(Extracted data entries)
* * * * * * * * *

import Summits.BirchSwinnertonDyer.BirchSwinnertonDyer.Theorems.KimAtThreeFineKatoDefinedLambda
import Summits.BirchSwinnertonDyer.BirchSwinnertonDyer.Theorems.KimAtThreeFineKatoTwistFamily
import Summits.BirchSwinnertonDyer.BirchSwinnertonDyer.Theorems.KimAtThreeFineKatoExpStarResSingle
import Summits.BirchSwinnertonDyer.BirchSwinnertonDyer.Theorems.KimAtThreeDeepUpperExpStarFactsTower
import Literature.NumberTheory.AdelicBaseChange.PadicTensorCompletionProofs
import HarnessLib

/-!
# Crux `KatoKuriharaPortThreeShared` (stmt-BirchSwinnertonDyer-19560): **hKatoFin ⟹ hKatoP** — every DEFINITIONAL clause of the
# Kato residual discharged (cell `bsd-addord`, seat kim3 gen 15 = the crux's LEAD; route W2; `--supports 19560`, helper)

HONEST FRAMING.  ONE theorem, no definition, no named fact of ours, no instance, no `sorry`.  hKatoFin is DISPLAYED; (P123)
`cupLogInjective_and_hasDualExp_of_isDeRham`, (DR) `isDeRham_restrictedRationalTateRep` (Kato II 1.2.3 / Ex. 1.3.5) and
`nonempty_neronDeRhamDatum` (`dim D⁰_dR = 1`) are cite-only Literature facts taken as hypotheses (D-0014).  Nothing is closed or
booked; BSD / 19560 are NOT proved by this file.

**hKatoFin** := hKatoP (`KimAtThreeFineKatoPerFactorPartsPrintCrux`, p528026) with (i) NO `∃ Λ` and NO per-level clause
«∀ (k', r, Ψ, hΨ), ∃ (w₀, g, hg, dw, hinjw, hexw), (RES₀) ∧ (DEF₀)» — the value datum IS w2-acc5's `katoLambda`; (ii) the rationality
clause (C4) stated for the DEFINED datum and for EVERY admissible chart `(Ψ, w₀, g)` and EVERY (RES₀)-admissible line datum `dw`:
«∀ (k, r, Ψ, hΨ, w₀, g, hg, dw, hinjw, hexw), (RES₀)(dv; dw) → katoLambda W 3 k r.1 w₀ Ψ hΨ _ g hg dw hinjw hexw (z k r) = 1 ⊗ x k r»
(Kato's `z` does not depend on these choices; (RES₀) pins `dw` to the base change of the `ℚ_{v₃}`-line `dv`).  hKatoFin still displays:
the `hdual`-normalised line `dv` with its Prop-1.2.3 binders at `ℚ_{v₃}` (removable by w2-acc4's POS road), R-κ (the (a″) derivation —
OURS), and Kato's PRINTED clauses (C1) (C2) (C4) (C5) for `T_3W` ((8.1.3)/8.12/13.3, values 9.7 ∘ 6.6 (1) through the defined `exp*_ω`)
— the typer lane's Literature statement (w2-c2 g9).
`katoP_of_final : (P123) → (DR) → nonempty_neronDeRhamDatum → hKatoFin → hKatoP`: `Λ k r := katoLambda …` on data CHOSEN here (`w₀` by
going-up `nonempty_extension_cyclotomicField`, `Ψ` by Cassels–Fröhlich II §10 `exists_padicTensorAlgEquiv`, `g` by
`exists_twistFamily`, `dw` with (RES₀) by w2-acc5 `exists_localNeronLine_res_single_of_neronDeRhamDatum`, `hinjw`/`hexw` by w2-c3
`hinj_hex_comp_of_facts`); (DEF₀) for any displayed `Ψ'` is w2-acc5's `cocycleDef_katoLambda_of_tmul`; (C4) is hKatoFin's clause at the
chosen data.  References: [Kato2004Asterisque] (8.1.3), 8.12, §9.4/9.7, 6.6 (1), 13.3; [Kato1993LNM1553] II §1.2.4, 1.2.3, 1.3.5;
[BrinonConrad2009] 6.3.8; [CasselsFrohlichANT1967] II §10 (10.2), VII 1.2 (ii); [BlochKato1990] §3.
-/

noncomputable section
include hw in
/-- **HEAD — `#Fix_γ(U₂ ⧸ K⁰) + 1 = #Fix_γ(U₂ ⧸ K♯)` FOR A DEEP REGULAR ELLIPTIC `γ` AT A TAME-RAMIFIED PLACE.**  `v` tame-ramified non-split (`e(w|v) ≠ 1`, `2 ∈ 𝒪_w^×`), `η` a
uniformiser of `L_w`, `C ↔ GL₂(𝒪_w)` and `C′ ↔ D_η GL₂(𝒪_w) D_η⁻¹` compact open subgroups of `U₂ = U(Φ₂)(L⁺_v)` given by their `E₂`-dictionaries, `γ ∈ U₂` regular with compact
centraliser and DEEP (`|tr γ_w − 2|_w < 1`).  Proof: Kottwitz's (E) ★ `natCard_fixedBy_add_eq_natCard_fixedBy_add_one_of_isRegularElt_of_ramified` at `I = C ⊓ C′`, and
`#Fix(U₂⧸I) = 2·#Fix(U₂⧸C)` by §1 with `[C : I] = 2` (`relIndex_inf_eq_two_of_ramified`) and no inversions (`conj_mem_of_conj_mem_of_deep_of_ramified`).  For a type-(2) `γ_H.1` these
are the EDGE and VERTEX counts `(m⁰, m♯)` of B-p14 (g38)'s certificate; the vertex count is ★ p847070. [cite: Kottwitz1988, §2 Theorem 2] [cite: Serre1980Trees, Ch. I §6.1; Ch. II §1.3]
[cite: LabesseLanglands1979, §2 p. 8] -/
theorem natCard_fixedBy_add_one_eq_natCard_fixedBy_of_deep_of_ramified (he : v.asIdeal.ramificationIdx' w.1.asIdeal ≠ 1) (h2 : IsUnit (2 : 𝒪[(w.1.adicCompletion L)]))
    (η : (w.1.adicCompletion L)ˣ) (hη : Valued.v (η : w.1.adicCompletion L) = WithZero.exp (-1 : ℤ))
    (C C' : Subgroup ((cmDatum L 2 (Matrix.of fun i j : Fin 2 => if i.val + j.val + 1 = 2 then (1 : L) else 0)).Local v))
    (hC : ∀ g, g ∈ C ↔ (((localNonsplitEquiv (IsCMField.complexConj L) (Matrix.of fun i j : Fin 2 => if i.val + j.val + 1 = 2 then (1 : L) else 0) (IsCMField.complexConj_ne_one L) w hw) g : ↥(unitaryGroupOfForm (galAdicCompletionMap (L := L) (IsCMField.complexConj L) hw) (placeForm (Matrix.of fun i j : Fin 2 => if i.val + j.val + 1 = 2 then (1 : L) else 0) w.1))) : GL (Fin 2) (w.1.adicCompletion L)) ∈ glInt 2 (w.1.adicCompletion L))
    (hC' : ∀ g, g ∈ C' ↔ (((localNonsplitEquiv (IsCMField.complexConj L) (Matrix.of fun i j : Fin 2 => if i.val + j.val + 1 = 2 then (1 : L) else 0) (IsCMField.complexConj_ne_one L) w hw) g : ↥(unitaryGroupOfForm (galAdicCompletionMap (L := L) (IsCMField.complexConj L) hw) (placeForm (Matrix.of fun i j : Fin 2 => if i.val + j.val + 1 = 2 then (1 : L) else 0) w.1))) : GL (Fin 2) (w.1.adicCompletion L)) ∈ (glInt 2 (w.1.adicCompletion L)).map (MulAut.conj (glDiagonal 2 (w.1.adicCompletion L) ![1, η])).toMonoidHom)
    (hCo : IsOpen (C : Set ((cmDatum L 2 (Matrix.of fun i j : Fin 2 => if i.val + j.val + 1 = 2 then (1 : L) else 0)).Local v))) (hCc : IsCompact (C : Set ((cmDatum L 2 (Matrix.of fun i j : Fin 2 => if i.val + j.val + 1 = 2 then (1 : L) else 0)).Local v))) (hC'o : IsOpen (C' : Set ((cmDatum L 2 (Matrix.of fun i j : Fin 2 => if i.val + j.val + 1 = 2 then (1 : L) else 0)).Local v))) (hC'c : IsCompact (C' : Set ((cmDatum L 2 (Matrix.of fun i j : Fin 2 => if i.val + j.val + 1 = 2 then (1 : L) else 0)).Local v)))
    (γ : ((cmDatum L 2 (Matrix.of fun i j : Fin 2 => if i.val + j.val + 1 = 2 then (1 : L) else 0)).Local v)) (hreg : IsRegularElt (γ.val : GL (Fin 2) (UnitaryGroup.LocalRing L v)))
    [hc : CompactSpace (Subgroup.centralizer ({γ} : Set ((cmDatum L 2 (Matrix.of fun i j : Fin 2 => if i.val + j.val + 1 = 2 then (1 : L) else 0)).Local v)))]
    (htr : Valued.v ((((γ.val : GL (Fin 2) (UnitaryGroup.LocalRing L v)).val.map (Pi.evalRingHom (fun w' : PlacesOver L v => w'.1.adicCompletion L) w))).trace - 2) < 1) :
    Nat.card (fixedBy (((cmDatum L 2 (Matrix.of fun i j : Fin 2 => if i.val + j.val + 1 = 2 then (1 : L) else 0)).Local v) ⧸ C) γ) + 1 = Nat.card (fixedBy (((cmDatum L 2 (Matrix.of fun i j : Fin 2 => if i.val + j.val + 1 = 2 then (1 : L) else 0)).Local v) ⧸ C') γ) := by
  have hEP := natCard_fixedBy_add_eq_natCard_fixedBy_add_one_of_isRegularElt_of_ramified L v w hw he h2 η hη C C' (C ⊓ C') hC hC'
    (fun g => Subgroup.mem_inf) hCo hCc hC'o hC'c γ hreg hc
  have hcov := natCard_fixedBy_quotient_eq_mul_relIndex_of_forall_conj_mem (inf_le_left : C ⊓ C' ≤ C) γ
    (fun y hy => Subgroup.mem_inf.2 ⟨hy, conj_mem_of_conj_mem_of_deep_of_ramified L v w hw he h2 η hη C C' hC hC' γ htr y hy⟩)
  rw [relIndex_inf_eq_two_of_ramified L v w hw he h2 η hη C C' hC hC'] at hcov
  omega

end CM

end Literature.NumberTheory.Automorphic.UnitaryGroup

end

* * * * * * * * *

[What is needed]
Both end lines included, restate word for word the lines above from the line with "1 = #Fix_γ(U₂" to the line with "and no inversions", and nothing else.

[Solution for this problem]
/-- **HEAD — `#Fix_γ(U₂ ⧸ K⁰) + 1 = #Fix_γ(U₂ ⧸ K♯)` FOR A DEEP REGULAR ELLIPTIC `γ` AT A TAME-RAMIFIED PLACE.**  `v` tame-ramified non-split (`e(w|v) ≠ 1`, `2 ∈ 𝒪_w^×`), `η` a
uniformiser of `L_w`, `C ↔ GL₂(𝒪_w)` and `C′ ↔ D_η GL₂(𝒪_w) D_η⁻¹` compact open subgroups of `U₂ = U(Φ₂)(L⁺_v)` given by their `E₂`-dictionaries, `γ ∈ U₂` regular with compact
centraliser and DEEP (`|tr γ_w − 2|_w < 1`).  Proof: Kottwitz's (E) ★ `natCard_fixedBy_add_eq_natCard_fixedBy_add_one_of_isRegularElt_of_ramified` at `I = C ⊓ C′`, and
`#Fix(U₂⧸I) = 2·#Fix(U₂⧸C)` by §1 with `[C : I] = 2` (`relIndex_inf_eq_two_of_ramified`) and no inversions (`conj_mem_of_conj_mem_of_deep_of_ramified`).  For a type-(2) `γ_H.1` these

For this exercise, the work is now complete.